What is needed => I need the lines below from the one with "OF THE SOFT" down to the one with "inserted in F202's" reproduced exactly, both ends included, and nothing else.

Records for processing =>
import Summits.QuantumFields.BalabanUV.T4Continuum.Support.NE7SoftOperatorSlicePositivity
import Summits.QuantumFields.BalabanUV.T4Continuum.Support.NE3HessShapes
import Summits.QuantumFields.BalabanUV.T4Continuum.Support.NE3HessBounds

/-!
# NE7SoftOperatorEnergyForm — THE GÅRDING (ENERGY) FORM OF THE POSITIVITY LETTER (P_a) AND ITS REDUCTION TO ONE CONSTRAINED POINCARÉ INEQUALITY: on every skew torus 1-form `b`,
# `⟪b, S_a b⟫ ≥ curlSq_W(Fb)∕n − 28·d·η·dirSq(Fb) + ‖R D_W† b‖² + a‖Q̄_W b‖²` (`η` = plaquette radius of the background), hence (P_a) ⟸ (CP_W) «`dirSq(Fb) ≤ C₁·(curlSq_W(Fb)∕n +
# ‖R D_W† b‖²) + C₂·‖Q̄_W b‖²`» in the regime `28dη·C₁ < 1`, `28dη·C₂ < a` — print's route [B8] (1.38)–(1.40) ⟹ [B9] Thm 3.11, on OUR carrier (file 141 of the curved (APE), F212)

Cell `pub-balaban`, rung (B)+1 sub-cell t4, lineage `b2b-balaban-t4-ne7-p1` (CRUX PROVER NE7 #1 = OWNER of row NE7), generation 85; memo
`t4/b2b-balaban-t4-ne7-p1-g85/LAGRANGE-CARRIER.md` §10–§12.
WHY.  The END of record F204 `NE7ApeCurvedRepRoadBPositivityMassEnd` rests on (P_a) «`softSymOpKa a` positive definite on the skew torus 1-forms».  Files F206–F211 prepared a
three-component (slice ∕ pure gauge ∕ lift) assembly.  PRINT argues differently and more simply ([B8] §1 (1.38)–(1.40), [B9] Thm 3.11): the Hessian of the Wilson action at a
small-field background is a GÅRDING form — coercive curl energy minus a slack of size (plaquette radius)·‖field‖² — and the slack is absorbed by ONE constrained Poincaré inequality
bounding ‖field‖² by the curl energy, the gauge-fixing square and the averaging square.  Row NE3 already holds the Gårding inequality for OUR Hessian
(`NE3HessBounds.hess_self_ge`: `hess V X X W ≥ Σ‖curl‖²∕n − 7η·Σ bondSq`) and the bond multiplicity on the torus (`NE3HessShapes.sum_plaqsOf_bondSq_le`, constant `4d`), and proves
the constrained Poincaré inequality on ITS slice (`classSlicePoincare_of_lines`: `M⁻²·dirSq ≤ C_P·curlSq` on `frameFreeBlockLandauW`).  THIS file puts them on the carrier of
F192∕F202: (P_a) on ALL skew forms follows from the single letter (CP_W) — the successor's one remaining target for the first hypothesis of F204 (with `C₁ = C_P·M²`, `M = L^{j+1}`,
the regime `28dη·C_P·M² < 1` is the class line «plaquette radius × M² small», cf. `hθx` of F204).
WHAT ([folklore]; 0 def, 0 sorry).  §1 **`inner_softSymOpKa_self_ge_energy`** (the Gårding form of `⟪b, S_a b⟫`).  §2 **`inner_softSymOpKa_self_ge_of_constrainedPoincare`**
(quantitative: `μ·dirSq(Fb) ≤ ⟪b, S_a b⟫` whenever `μC₁ + 28dηC₁ ≤ 1`, `μC₂ + 28dηC₂ ≤ a`), **`softSymOpKa_posDef_of_constrainedPoincare`** ((P_a) from (CP_W) in the strict regime).
HONEST FRAMING (page 1): (CP_W) on all skew forms is NOT proved here (row NE3 has its slice case only); (P_a) NOT proved unconditionally; (KL-B) at curved `W` NOT proved; (APE) on
curved data NOT proved; NOT ONE-STEP, NOT NE7; spine 0∕9; finite T⁴ rung (B)+1 — NOT infinite volume, NOT mass gap, NOT `BetaPertH`, NOT Clay.  Continuum YM on T⁴ ⇐ BetaPertH ∧
nine spine estimates (0/9 proved); BetaPertH ⇐ (D1) ∧ (D4) ∧ CAP+tail; G-an2-4 gates asym, D1 and NE2/3/4.
-/

set_option autoImplicit false

open scoped BigOperators InnerProductSpace Matrix Matrix.Norms.L2Operator
open Finset

namespace Summit.QuantumFields.BalabanUV.T4Continuum.NE7SoftOperatorEnergyForm

open Literature.MathematicalPhysics.QuantumFieldTheory.Balaban1983to89
open B7Prop1Explicit B7Prop2Explicit UnitaryModel
open T4AveragingDeficitWall (IsUnitaryCfg IsSkewDir SmallField curlSq dirSq)
open T4AveragingDeficitWallBoundary (periodBox IsPeriodicCfg)
open AveragingDeficitMultiLevelPrep (LevelSmall)
open MinimalActionLevels (perWin)
open NE3HessForm (hess)
open NE3HessBounds (bondSq hess_self_ge)
open NE3HessShapes (plaqsOf curlSq_eq_sum_plaqsOf sum_plaqsOf_bondSq_le)
open NE3HilbertSchmidtTorus
open NE3EnergyHessContTwoTerm (curlSq_nonneg dirSq_nonneg)
open NE7BalabanSoftOperator
open NE7BalabanSoftOperatorMass
open NE7SoftOperatorSlicePositivity (dirSq_extF_pos)

noncomputable section

variable {d : ℕ} {n : Type*} [Fintype n] [DecidableEq n]

section Carrier

variable [Nonempty n] {L N : ℕ} [NeZero N] (hL : 1 ≤ L) (j : ℕ) [NeZero (N * L ^ (j + 1))]
  {W : Site d → Fin d → (Matrix n n ℂ)ˣ} {x : ℝ} (hWu : IsUnitaryCfg W) (hx : 0 ≤ x) (hs : LevelSmall d L j x) (hWx : SmallField W x)

/-! ## §1 The Gårding form of `⟪b, S_a b⟫` -/

/-- **GÅRDING FORM OF THE SOFT OPERATOR**: for a unitary background `W` of plaquette radius `η ≥ 0` (`SmallField W η`), every `a` and every skew torus 1-form `b` (`P = N·L^{j+1}`,
`Y = extF b`): `curlSq W Y (periodBox P)∕n − 28·d·η·dirSq Y (periodBox P) + ⟪R D† b, R D† b⟫ + a·⟪Q̄ b, Q̄ b⟫ ≤ ⟪b, softSymOpKa a b⟫` — row NE3's `hess_self_ge` (Gårding) and
`sum_plaqsOf_bondSq_le` (bond multiplicity `4d`) inserted in F202's `inner_softSymOpKa_self`. [folklore] -/
theorem inner_softSymOpKa_self_ge_energy {η : ℝ} (hη : 0 ≤ η) (hWη : SmallField W η) (a : ℝ) (b : skewForms d n (N * L ^ (j + 1))) :
    curlSq W (extF (N * L ^ (j + 1)) (b : Form d n (N * L ^ (j + 1)))) (periodBox (d := d) (N * L ^ (j + 1))) / (Fintype.card n : ℝ)
      - 28 * d * η * dirSq (extF (N * L ^ (j + 1)) (b : Form d n (N * L ^ (j + 1)))) (periodBox (d := d) (N * L ^ (j + 1)))
      + ⟪landauProjK L N (j + 1) W
          ((LinearMap.adjoint (𝕜 := ℝ) (E := skewSecs d n (N * L ^ (j + 1))) (F := skewForms d n (N * L ^ (j + 1))) (gradOpK hWu (N * L ^ (j + 1)))
            : skewForms d n (N * L ^ (j + 1)) →ₗ[ℝ] skewSecs d n (N * L ^ (j + 1))) b),
         landauProjK L N (j + 1) W
          ((LinearMap.adjoint (𝕜 := ℝ) (E := skewSecs d n (N * L ^ (j + 1))) (F := skewForms d n (N * L ^ (j + 1))) (gradOpK hWu (N * L ^ (j + 1)))
            : skewForms d n (N * L ^ (j + 1)) →ₗ[ℝ] skewSecs d n (N * L ^ (j + 1))) b)⟫_ℝ
      + a * ⟪qbarOpK (N := N) hL j hWu hx hs hWx b, qbarOpK (N := N) hL j hWu hx hs hWx b⟫_ℝ
      ≤ ⟪b, softSymOpKa (N := N) hL j hWu hx hs hWx a b⟫_ℝ := by
  rw [inner_softSymOpKa_self]
  have hP : 1 ≤ N * L ^ (j + 1) := Nat.one_le_iff_ne_zero.mpr (NeZero.ne _)
  -- Gårding on the period window
  have hG := hess_self_ge hWu b.2 hWη (plaqsOf (periodBox (d := d) (N * L ^ (j + 1))))
  rw [← curlSq_eq_sum_plaqsOf] at hG
  have hwin : hess W (extF (N * L ^ (j + 1)) (b : Form d n (N * L ^ (j + 1)))) (extF (N * L ^ (j + 1)) (b : Form d n (N * L ^ (j + 1))))
      (plaqsOf (periodBox (d := d) (N * L ^ (j + 1))))
      = hess W (extF (N * L ^ (j + 1)) (b : Form d n (N * L ^ (j + 1)))) (extF (N * L ^ (j + 1)) (b : Form d n (N * L ^ (j + 1)))) (perWin d (N * L ^ (j + 1))) := rfl
  rw [hwin] at hG
  -- bond multiplicity on the torus
  have hbond := sum_plaqsOf_bondSq_le hP (isPeriodicDir_extF (N * L ^ (j + 1)) (b : Form d n (N * L ^ (j + 1))))
  have h7 : 7 * η * ∑ p ∈ plaqsOf (periodBox (d := d) (N * L ^ (j + 1))), bondSq (extF (N * L ^ (j + 1)) (b : Form d n (N * L ^ (j + 1)))) p
      ≤ 7 * η * (4 * d * dirSq (extF (N * L ^ (j + 1)) (b : Form d n (N * L ^ (j + 1)))) (periodBox (d := d) (N * L ^ (j + 1)))) :=
    mul_le_mul_of_nonneg_left hbond (by positivity)
  linarith

/-! ## §2 (P_a) from one constrained Poincaré inequality -/

/-- The real-number core of §2 (quantitative form): from the Gårding bound `c − s·D + g + a·q ≤ S`, the constrained Poincaré bound `D ≤ C₁(c + g) + C₂q` and the regime
`μC₁ + sC₁ ≤ 1`, `μC₂ + sC₂ ≤ a` (all slacks non-negative), `μ·D ≤ S`. [folklore] -/
theorem core_lower {S c g q D a C₁ C₂ μ s : ℝ} (hc : 0 ≤ c) (hg : 0 ≤ g) (hq : 0 ≤ q) (hs : 0 ≤ s) (hμ : 0 ≤ μ)
    (hS : c - s * D + g + a * q ≤ S) (hCP : D ≤ C₁ * (c + g) + C₂ * q)
    (h1 : μ * C₁ + s * C₁ ≤ 1) (h2 : μ * C₂ + s * C₂ ≤ a) : μ * D ≤ S := by
  have hslack : s * D ≤ s * (C₁ * (c + g) + C₂ * q) := mul_le_mul_of_nonneg_left hCP hs
  have hE1 : (μ * C₁ + s * C₁) * (c + g) ≤ 1 * (c + g) := mul_le_mul_of_nonneg_right h1 (add_nonneg hc hg)
  have hQ1 : (μ * C₂ + s * C₂) * q ≤ a * q := mul_le_mul_of_nonneg_right h2 hq
  have hμD : μ * D ≤ μ * (C₁ * (c + g) + C₂ * q) := mul_le_mul_of_nonneg_left hCP hμ
  nlinarith

/-- The real-number core of §2 (strict form): in the strict regime `sC₁ < 1`, `sC₂ < a`, a vector with `D > 0` has `S > 0`. [folklore] -/
theorem core_pos {S c g q D a C₁ C₂ s : ℝ} (hc : 0 ≤ c) (hg : 0 ≤ g) (hq : 0 ≤ q) (hs : 0 ≤ s) (hD : 0 < D)
    (hS : c - s * D + g + a * q ≤ S) (hCP : D ≤ C₁ * (c + g) + C₂ * q)
    (h1 : s * C₁ < 1) (h2 : s * C₂ < a) : 0 < S := by
  have hslack : s * D ≤ s * (C₁ * (c + g) + C₂ * q) := mul_le_mul_of_nonneg_left hCP hs
  have hlow : (1 - s * C₁) * (c + g) + (a - s * C₂) * q ≤ S := by nlinarith
  have hm1 : 0 < 1 - s * C₁ := by linarith
  have hm2 : 0 < a - s * C₂ := by linarith
  by_cases hEpos : 0 < c + g
  · nlinarith [mul_pos hm1 hEpos, mul_nonneg hm2.le hq]
  · have hE00 : c + g = 0 := le_antisymm (not_lt.mp hEpos) (add_nonneg hc hg)
    have hQpos : 0 < q := by
      by_contra hQn
      have hQ00 : q = 0 := le_antisymm (not_lt.mp hQn) hq
      rw [hE00, hQ00] at hCP
      nlinarith
    nlinarith [mul_pos hm2 hQpos, mul_nonneg hm1.le (add_nonneg hc hg)]

/-- **QUANTITATIVE POSITIVITY FROM (CP_W)**: if every skew torus 1-form satisfies the constrained Poincaré inequality
`dirSq Y ≤ C₁·(curlSq W Y∕n + ⟪R D† b, R D† b⟫) + C₂·⟪Q̄ b, Q̄ b⟫`, the background has plaquette radius `η ≥ 0`, and `μ ≥ 0` obeys `μC₁ + 28dη·C₁ ≤ 1`, `μC₂ + 28dη·C₂ ≤ a`,
then `μ·dirSq Y ≤ ⟪b, softSymOpKa a b⟫` for every `b`. [folklore] -/
theorem inner_softSymOpKa_self_ge_of_constrainedPoincare {η : ℝ} (hη : 0 ≤ η) (hWη : SmallField W η) {a C₁ C₂ μ : ℝ}
    (hμ : 0 ≤ μ) (h1 : μ * C₁ + 28 * d * η * C₁ ≤ 1) (h2 : μ * C₂ + 28 * d * η * C₂ ≤ a)
    (hCP : ∀ b : skewForms d n (N * L ^ (j + 1)),
      dirSq (extF (N * L ^ (j + 1)) (b : Form d n (N * L ^ (j + 1)))) (periodBox (d := d) (N * L ^ (j + 1)))
        ≤ C₁ * (curlSq W (extF (N * L ^ (j + 1)) (b : Form d n (N * L ^ (j + 1)))) (periodBox (d := d) (N * L ^ (j + 1))) / (Fintype.card n : ℝ)
              + ⟪landauProjK L N (j + 1) W
                  ((LinearMap.adjoint (𝕜 := ℝ) (E := skewSecs d n (N * L ^ (j + 1))) (F := skewForms d n (N * L ^ (j + 1))) (gradOpK hWu (N * L ^ (j + 1)))
                    : skewForms d n (N * L ^ (j + 1)) →ₗ[ℝ] skewSecs d n (N * L ^ (j + 1))) b),
                 landauProjK L N (j + 1) W
                  ((LinearMap.adjoint (𝕜 := ℝ) (E := skewSecs d n (N * L ^ (j + 1))) (F := skewForms d n (N * L ^ (j + 1))) (gradOpK hWu (N * L ^ (j + 1)))
                    : skewForms d n (N * L ^ (j + 1)) →ₗ[ℝ] skewSecs d n (N * L ^ (j + 1))) b)⟫_ℝ)
          + C₂ * ⟪qbarOpK (N := N) hL j hWu hx hs hWx b, qbarOpK (N := N) hL j hWu hx hs hWx b⟫_ℝ)
    (b : skewForms d n (N * L ^ (j + 1))) :
    μ * dirSq (extF (N * L ^ (j + 1)) (b : Form d n (N * L ^ (j + 1)))) (periodBox (d := d) (N * L ^ (j + 1)))
      ≤ ⟪b, softSymOpKa (N := N) hL j hWu hx hs hWx a b⟫_ℝ :=
  core_lower (div_nonneg (curlSq_nonneg _ _ _) (Nat.cast_nonneg _)) real_inner_self_nonneg real_inner_self_nonneg (by positivity) hμ
    (inner_softSymOpKa_self_ge_energy (N := N) hL j hWu hx hs hWx hη hWη a b) (hCP b) h1 h2

/-- **(P_a) FROM ONE CONSTRAINED POINCARÉ INEQUALITY** (print's [B8] (1.38)–(1.40) ⟹ [B9] Thm 3.11, on our carrier): under (CP_W), plaquette radius `η ≥ 0` of the background,
and the strict regime `28dη·C₁ < 1`, `28dη·C₂ < a`, the operator `softSymOpKa a` is positive definite on the skew torus 1-forms — literally the hypothesis `hpos` of the END
`NE7ApeCurvedRepRoadBPositivityMassEnd.smallField_of_tanCritical_roadB_positivityMass_end`. [folklore] -/
theorem softSymOpKa_posDef_of_constrainedPoincare {η : ℝ} (hη : 0 ≤ η) (hWη : SmallField W η) {a C₁ C₂ : ℝ}
    (h1 : 28 * d * η * C₁ < 1) (h2 : 28 * d * η * C₂ < a)
    (hCP : ∀ b : skewForms d n (N * L ^ (j + 1)),
      dirSq (extF (N * L ^ (j + 1)) (b : Form d n (N * L ^ (j + 1)))) (periodBox (d := d) (N * L ^ (j + 1)))
        ≤ C₁ * (curlSq W (extF (N * L ^ (j + 1)) (b : Form d n (N * L ^ (j + 1)))) (periodBox (d := d) (N * L ^ (j + 1))) / (Fintype.card n : ℝ)
              + ⟪landauProjK L N (j + 1) W
                  ((LinearMap.adjoint (𝕜 := ℝ) (E := skewSecs d n (N * L ^ (j + 1))) (F := skewForms d n (N * L ^ (j + 1))) (gradOpK hWu (N * L ^ (j + 1)))
                    : skewForms d n (N * L ^ (j + 1)) →ₗ[ℝ] skewSecs d n (N * L ^ (j + 1))) b),
                 landauProjK L N (j + 1) W
                  ((LinearMap.adjoint (𝕜 := ℝ) (E := skewSecs d n (N * L ^ (j + 1))) (F := skewForms d n (N * L ^ (j + 1))) (gradOpK hWu (N * L ^ (j + 1)))
                    : skewForms d n (N * L ^ (j + 1)) →ₗ[ℝ] skewSecs d n (N * L ^ (j + 1))) b)⟫_ℝ)
          + C₂ * ⟪qbarOpK (N := N) hL j hWu hx hs hWx b, qbarOpK (N := N) hL j hWu hx hs hWx b⟫_ℝ) :
    ∀ b : skewForms d n (N * L ^ (j + 1)), b ≠ 0 → 0 < ⟪b, softSymOpKa (N := N) hL j hWu hx hs hWx a b⟫_ℝ :=
  fun b hb0 => core_pos (div_nonneg (curlSq_nonneg _ _ _) (Nat.cast_nonneg _)) real_inner_self_nonneg real_inner_self_nonneg (by positivity)
    (dirSq_extF_pos (d := d) (b := b) hb0) (inner_softSymOpKa_self_ge_energy (N := N) hL j hWu hx hs hWx hη hWη a b) (hCP b) h1 h2

end Carrier

end

end Summit.QuantumFields.BalabanUV.T4Continuum.NE7SoftOperatorEnergyForm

Answer area =>
/-- **GÅRDING FORM OF THE SOFT OPERATOR**: for a unitary background `W` of plaquette radius `η ≥ 0` (`SmallField W η`), every `a` and every skew torus 1-form `b` (`P = N·L^{j+1}`,
`Y = extF b`): `curlSq W Y (periodBox P)∕n − 28·d·η·dirSq Y (periodBox P) + ⟪R D† b, R D† b⟫ + a·⟪Q̄ b, Q̄ b⟫ ≤ ⟪b, softSymOpKa a b⟫` — row NE3's `hess_self_ge` (Gårding) and
`sum_plaqsOf_bondSq_le` (bond multiplicity `4d`) inserted in F202's `inner_softSymOpKa_self`. [folklore] -/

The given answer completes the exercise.